If you encounter any issues while testing Beta, please describe the issues you have encountered and set the bug into NEED_INFO. If you encounter new issues, please clone this bug to open a new issue and request it be reviewed for inclusion in RHEL 5.4 or a later update, if it is not of urgent severity.
Please do not flip the bug status to VERIFIED. Only post your verification results, and if available, update Verified field with the appropriate value.
Questions can be posted to this bug or your customer or partner representative.
I am on 5.3 for a while. I have since upgraded to AHCI. My /etc/modprobe:
old: alias scsi_hostadapter2 ata_piix
new: alias scsi_hostadapter2 ahci
Am I safe from this bug till I can finally upgrade to 5.4?
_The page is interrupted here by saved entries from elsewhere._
import Literature.MathematicalPhysics.QuantumLattice.HubbardTTPrimeThermalPressureBoxWords
import Literature.MathematicalPhysics.QuantumLattice.HubbardTTPrimeThermalPressureDensityBand
import HarnessLib

/-!
# `T > 0` box words from ONE anchor: the joint `(β, t', U)` tangent floor × the sharp density band ⇒ a
# thermal-energy cap on a whole `(T ≤ 1/β₀) × [s₁,s₂] × [U₁,U₂] × [n₁,n₂]` box from a single certified point

Family `hubbard` (topic `MathematicalPhysics/QuantumLattice`); stage S2 of the Hubbard material oracle (`T > 0`
certifier family, D-0096 (iii); `T` axis of the phase maps, D-0099). Third file of the `T > 0` composition layer
of the row «box ⊂ union of certified cells ⇒ word» (hubbard-box-p2): `HubbardTTPrimeThermalPressureCellRule`
(joint tangent floor from one anchor in `(β, s, U)`; corner rule) and `HubbardTTPrimeThermalPressureBoxWords`
(density leg by CONCAVITY = two anchors at the slab ends; energy words; `meanEnergy_le_on_box_of_twoAnchors`).
hubbard-box-p1 g7's `HubbardTTPrimeThermalPressureDensityBand` (p540744) makes the density leg ONE-anchor too:
the interaction free entropy `p(β; n) − 2H_b(n/2)` is Lipschitz in `n` with the SHARP, volume-free constant
`β(4|t| + 4|t'| + U)` (`pressureTT'_sub_binEntropy_sub_ge_local / _le_local`). Composed (everything PROVED, no
definition, no named fact, no number):

* §1 `pressureTT'_sub_binEntropy_ge_anchor`: from ONE density `n₀`, at the SAME `(β, t, t', U)`,
  `p(m) − 2H_b(m/2) ≥ p(n₀) − 2H_b(n₀/2) − β(4|t|+4|t'|+U)|m − n₀|` for every `m ∈ [0, 2)` (both sides of `n₀`);
  with a floor `W ≤ p(n₀)`: `le_pressureTT'_of_anchor_density_band`.
* §2 `meanEnergy_le_of_anchor_density_band`: the exact hot anchor `p(0; m) = 2H_b(m/2)` CANCELS the entropy
  shift, so a pressure floor `W ≤ p(β;t,t',U;n₀)` caps the thermal energy at every density:
  `e_Φ(ω) ≤ (2H_b(n₀/2) − W)/β + (4|t|+4|t'|+U)·|m − n₀|` for every torus-limit sector Gibbs state at
  `(β, t, t', U, m)` — the density leg costs `(4|t|+4|t'|+U)·|Δn|` in ENERGY units, uniformly in `β`.
* §3 THE ONE-ANCHOR BOX WORD `meanEnergy_le_on_box_of_oneAnchor`: anchor `(β₀; t, s₀, U₀; n₀)` with a pressure
  floor `W₀` and torus-limit brackets `e_Φ ∈ [e⁻,e⁺]`, `K₂ ∈ [k⁻,k⁺]`, `D ∈ [d⁻,d⁺]` there ⇒ for every
  `β ≥ β₀ > 0`, `s ∈ [s₁,s₂]`, `U ∈ [U₁,U₂]` (`U₁ ≥ 0`), `m ∈ [n₁,n₂] ⊂ [0,2)` and every torus limit at
  `(β, t, s, U, m)`:
  `e_Φ(ω) ≤ (2H_b(n₀/2) − T(β,s,U))/β + (4|t|+4|s|+U)·|m − n₀|`,
  `T = W₀ − [(β−β₀)e⁺ + max(β(s−s₀)k^∓) + max(β(U−U₀)d^∓)]` (`pressureTT'_jointTangent_floor_of_le` at density
  `n₀`, then §2 at the target coupling). ONE certified point ⇒ a certified `T > 0` word on a 4-D box.

Reading (cuprate box `(8 ± ½, −¼ ± 1/20, 0.875 ± 0.01)`, anchor at its centre, `T ≤ t/4`): the density leg costs
`(4 + 1.2 + 8.5)·0.01 ≈ 0.14 t` here versus `0.013–0.026 t` for the two-anchor chord of `…BoxWords` /
`TypeClassSidecarReaderFillingBox` — use two anchors when two sidecars exist; this file is the fallback when only
one point is certified, and the density-direction EXTENSION of any thermal word beyond its slab.

WHAT THIS IS NOT: a certificate or a number of record; a phase / `T_c` statement; a grand-canonical statement.

## Mathlib / tree search

`lean search 'oneAnchor|anchor_density_band|binEntropy_ge_anchor'`: nothing. REUSED: `pressureTT'_sub_binEntropy_sub_ge_local`,
`pressureTT'_sub_binEntropy_sub_le_local` (`…DensityBand`), `pressureTT'_jointTangent_floor_of_le` (`…CellRule`),
`IsTorusLimitOfMixture.meanEnergy_hubbardTTPrime_le_binEntropy_sub_pressureTT'_div` (`…ThermalPressureLimit`).

## References

* D. Ruelle, *Statistical Mechanics: Rigorous Results* (1969), §3.4. [cite: Ruelle1969, §3.4]
* R. B. Israel, *Convexity in the Theory of Lattice Gases* (1979), Lemma II.3.1, Thm. I.3.4. [cite: Israel1979, Lemma II.3.1]
* E. H. Lieb, Adv. Math. 11 (1973) 267, §V (5.2)–(5.4). [cite: Lieb1973, §V (5.2)–(5.4)]
-/

noncomputable section

namespace Literature.MathematicalPhysics.QuantumLattice

open Matrix Finset HubbardWave0 Literature.Probability.LatticeModels ThermodynamicLimit
open _root_.Filter
open scoped _root_.Topology ComplexOrder BigOperators

namespace ThermodynamicLimit

/-! ### §1 The density band read from one anchor -/

section Band

variable {β : ℝ} (hβ : 0 ≤ β) (t t' : ℝ) {U : ℝ} (hU : 0 ≤ U)
include hβ hU

/-- **Interaction free entropy from ONE density anchor** (`β ≥ 0`, `U ≥ 0`, `n₀, m ∈ [0, 2)`):
`p(n₀) − 2H_b(n₀/2) − β(4|t|+4|t'|+U)·|m − n₀| ≤ p(m) − 2H_b(m/2)`. [cite: Ruelle1969, §3.4] -/
theorem pressureTT'_sub_binEntropy_ge_anchor {n₀ m : ℝ} (hn₀ : 0 ≤ n₀) (hn₀2 : n₀ < 2) (hm : 0 ≤ m)
    (hm2 : m < 2) :
    (pressureTT' β t t' U n₀ - 2 * Real.binEntropy (n₀ / 2)) - β * (4 * |t| + 4 * |t'| + U) * |m - n₀| ≤
      pressureTT' β t t' U m - 2 * Real.binEntropy (m / 2) := by
  have hr : 0 ≤ β * (4 * |t| + 4 * |t'| + U) := by positivity
  rcases le_or_gt n₀ m with h | h
  · have hge := pressureTT'_sub_binEntropy_sub_ge_local hβ t t' hU hn₀ h hm2
    rw [abs_of_nonneg (sub_nonneg.2 h)]
    linarith
  · have hle := pressureTT'_sub_binEntropy_sub_le_local hβ t t' hU hm h.le hn₀2
    rw [abs_of_neg (sub_neg.2 h)]
    have h4 : β * (4 * |t| + 4 * |t'|) * (n₀ - m) ≤ β * (4 * |t| + 4 * |t'| + U) * (n₀ - m) :=
      mul_le_mul_of_nonneg_right (mul_le_mul_of_nonneg_left (by linarith) hβ) (by linarith)
    nlinarith

/-- **Pressure floor from ONE density anchor**: `W ≤ p(β;t,t',U;n₀)` ⇒ for every `m ∈ [0,2)`,
`W + 2H_b(m/2) − 2H_b(n₀/2) − β(4|t|+4|t'|+U)|m − n₀| ≤ p(β;t,t',U;m)`. [cite: Ruelle1969, §3.4] -/
theorem le_pressureTT'_of_anchor_density_band {n₀ m W : ℝ} (hn₀ : 0 ≤ n₀) (hn₀2 : n₀ < 2) (hm : 0 ≤ m)
    (hm2 : m < 2) (hW : W ≤ pressureTT' β t t' U n₀) :
    W + 2 * Real.binEntropy (m / 2) - 2 * Real.binEntropy (n₀ / 2) - β * (4 * |t| + 4 * |t'| + U) * |m - n₀| ≤
      pressureTT' β t t' U m := by
  have h := pressureTT'_sub_binEntropy_ge_anchor hβ t t' hU hn₀ hn₀2 hm hm2
  linarith

end Band

/-! ### §2 The thermal-energy cap at every density from one pressure floor -/

section Energy

/-- **Energy cap at density `m` from a pressure floor at density `n₀`** (same `β > 0`, `t, t'`, `U ≥ 0`;
`n₀, m ∈ [0,2)`): `W ≤ p(β;t,t',U;n₀)` ⇒ for every torus-limit sector Gibbs state at `(β, t, t', U, m)`,
`e_Φ(ω) ≤ (2H_b(n₀/2) − W)/β + (4|t|+4|t'|+U)·|m − n₀|` (the exact hot anchor `p(0;m) = 2H_b(m/2)` cancels the
entropy shift of the band). [cite: Israel1979, Lemma II.3.1] [cite: Ruelle1969, §3.4] -/
theorem meanEnergy_le_of_anchor_density_band (t t' : ℝ) {U : ℝ} (hU : 0 ≤ U) {β : ℝ} (hβ : 0 < β)
    {n₀ m W : ℝ} (hn₀ : 0 ≤ n₀) (hn₀2 : n₀ < 2) (hm : 0 ≤ m) (hm2 : m < 2) (hW : W ≤ pressureTT' β t t' U n₀) :
    ∀ (ω : InfVolFermionState 2) (Ls : ℕ → ℕ), Tendsto Ls atTop atTop →
      ω.IsTorusLimitOfMixture (sectorGibbsCount m) (fun L => sectorGibbsWeightTT' β t t' U m L)
        (fun L => sectorGibbsVectorTT' t t' U m L) Ls →
      ω.meanEnergy (hubbardTTPrimeFermionInteraction t t' U) 1 ≤
        (2 * Real.binEntropy (n₀ / 2) - W) / β + (4 * |t| + 4 * |t'| + U) * |m - n₀| := by
  intro ω Ls hLs h
  have hfl := le_pressureTT'_of_anchor_density_band hβ.le t t' hU hn₀ hn₀2 hm hm2 hW
  have hcap := meanEnergy_le_of_pressureFloor hm hm2 t t' hU hβ hfl ω Ls hLs h
  refine hcap.trans (le_of_eq ?_)
  field_simp
  ring

end Energy

/-! ### §3 The one-anchor box word -/

section OneAnchor

/-- **THE `T > 0` BOX WORD FROM ONE ANCHOR.** Anchor `(β₀; t, s₀, U₀; n₀)` (`β₀ > 0`, `U₀ ≥ 0`, `0 ≤ n₀ < 2`)
with a certified pressure floor `W₀ ≤ p(β₀;t,s₀,U₀;n₀)` and, for every torus-limit sector Gibbs state there,
`e_Φ ∈ [e⁻,e⁺]`, `K₂ ∈ [k⁻,k⁺]`, `D ∈ [d⁻,d⁺]`. Then for every `β ≥ β₀` (cell `T ≤ 1/β₀`), `s ∈ [s₁,s₂]`,
`U ∈ [U₁,U₂]` (`U₁ ≥ 0`), `m ∈ [n₁,n₂]` (`0 ≤ n₁`, `n₂ < 2`) and every torus limit at `(β, t, s, U, m)`:
`e_Φ(ω) ≤ (2H_b(n₀/2) − T)/β + (4|t|+4|s|+U)·|m − n₀|`,
`T = W₀ − [(β−β₀)e⁺ + max(β(s−s₀)k⁻, β(s−s₀)k⁺) + max(β(U−U₀)d⁻, β(U−U₀)d⁺)]`.
[cite: Israel1979, Lemma II.3.1] [cite: Israel1979, Thm. I.3.4] [cite: Lieb1973, §V (5.2)–(5.4)] [cite: Ruelle1969, §3.4] -/
theorem meanEnergy_le_on_box_of_oneAnchor {n₀ : ℝ} (hn₀ : 0 ≤ n₀) (hn₀2 : n₀ < 2) {n₁ n₂ : ℝ} (hn₁ : 0 ≤ n₁)
    (hn₂ : n₂ < 2) {β₀ : ℝ} (hβ₀ : 0 < β₀) (t : ℝ) {s₀ U₀ : ℝ} (hU₀ : 0 ≤ U₀) {s₁ s₂ U₁ U₂ : ℝ}
    (hU₁ : 0 ≤ U₁) {W₀ elo ehi klo khi dlo dhi : ℝ} (hW₀ : W₀ ≤ pressureTT' β₀ t s₀ U₀ n₀)
    (he : ∀ (ω : InfVolFermionState 2) (Ls : ℕ → ℕ), Tendsto Ls atTop atTop →
      ω.IsTorusLimitOfMixture (sectorGibbsCount n₀) (fun L => sectorGibbsWeightTT' β₀ t s₀ U₀ n₀ L)
        (fun L => sectorGibbsVectorTT' t s₀ U₀ n₀ L) Ls →
      elo ≤ ω.meanEnergy (hubbardTTPrimeFermionInteraction t s₀ U₀) 1 ∧
        ω.meanEnergy (hubbardTTPrimeFermionInteraction t s₀ U₀) 1 ≤ ehi)
    (hk : ∀ (ω : InfVolFermionState 2) (Ls : ℕ → ℕ), Tendsto Ls atTop atTop →
      ω.IsTorusLimitOfMixture (sectorGibbsCount n₀) (fun L => sectorGibbsWeightTT' β₀ t s₀ U₀ n₀ L)
        (fun L => sectorGibbsVectorTT' t s₀ U₀ n₀ L) Ls →
      klo ≤ ω.meanEnergy (hubbardTTPrimeFermionInteraction 0 1 0) 1 ∧
        ω.meanEnergy (hubbardTTPrimeFermionInteraction 0 1 0) 1 ≤ khi)
    (hd : ∀ (ω : InfVolFermionState 2) (Ls : ℕ → ℕ), Tendsto Ls atTop atTop →
      ω.IsTorusLimitOfMixture (sectorGibbsCount n₀) (fun L => sectorGibbsWeightTT' β₀ t s₀ U₀ n₀ L)
        (fun L => sectorGibbsVectorTT' t s₀ U₀ n₀ L) Ls →
      dlo ≤ ω.meanEnergy (hubbardTTPrimeFermionInteraction 0 0 1) 1 ∧
        ω.meanEnergy (hubbardTTPrimeFermionInteraction 0 0 1) 1 ≤ dhi) :
    ∀ β : ℝ, β₀ ≤ β → ∀ s ∈ Set.Icc s₁ s₂, ∀ U ∈ Set.Icc U₁ U₂, ∀ m ∈ Set.Icc n₁ n₂,
      ∀ (ω : InfVolFermionState 2) (Ls : ℕ → ℕ), Tendsto Ls atTop atTop →
      ω.IsTorusLimitOfMixture (sectorGibbsCount m) (fun L => sectorGibbsWeightTT' β t s U m L)
        (fun L => sectorGibbsVectorTT' t s U m L) Ls →
      ω.meanEnergy (hubbardTTPrimeFermionInteraction t s U) 1 ≤
        (2 * Real.binEntropy (n₀ / 2) -
            (W₀ - ((β - β₀) * ehi + max (β * (s - s₀) * klo) (β * (s - s₀) * khi) +
              max (β * (U - U₀) * dlo) (β * (U - U₀) * dhi)))) / β +
          (4 * |t| + 4 * |s| + U) * |m - n₀| := by
  intro β hβ s _ U hU m hm ω Ls hLs h
  have hβpos : 0 < β := hβ₀.trans_le hβ
  have hU0 : 0 ≤ U := hU₁.trans hU.1
  have hT := pressureTT'_jointTangent_floor_of_le hn₀ hn₀2 hβ₀.le hβ t (s := s) hU₀ hU0 he hk hd
  have hT' : W₀ - ((β - β₀) * ehi + max (β * (s - s₀) * klo) (β * (s - s₀) * khi) +
      max (β * (U - U₀) * dlo) (β * (U - U₀) * dhi)) ≤ pressureTT' β t s U n₀ := by linarith
  exact meanEnergy_le_of_anchor_density_band t s hU0 hβpos hn₀ hn₀2 (hn₁.trans hm.1) (hm.2.trans_lt hn₂) hT' ω
    Ls hLs h

end OneAnchor

end ThermodynamicLimit

end Literature.MathematicalPhysics.QuantumLattice

end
The original problem was seen using ata_piix, the fix was actually to
libata core code so its possible that you could have a case where you run
into this crash, though you probably would have hit it by now since this
fix was committed to -134.el5.
An advisory has been issued which should help the problem
described in this bug report. This report is therefore being
closed with a resolution of ERRATA. For more information
on therefore solution and/or where to find the updated files,
please follow the link below. You may reopen this bug report
if the solution does not work for you.
(In reply to comment #23)
> The original problem was seen using ata_piix, the fix was actually to
> libata core code so its possible that you could have a case where you run
> into this crash, though you probably would have hit it by now since this
> fix was committed to -134.el5.
Please excuse my paranoia on this issue. The last time I tried to cut a data DVD, this bug wiped out my hard drive (twice). If I had not also been paranoid about backup, I would have lost my business. To put it bluntly, I am scared.
$ uname -r
Does this mean I am now safe to cut a data DVD with K3B?
It should be ok, but I will try and retest on ahci/k3b. Please note this
BZ has been verified on the reported configuration and closed out, we will
need to open a new BZ for any new problems encountered. Thanks.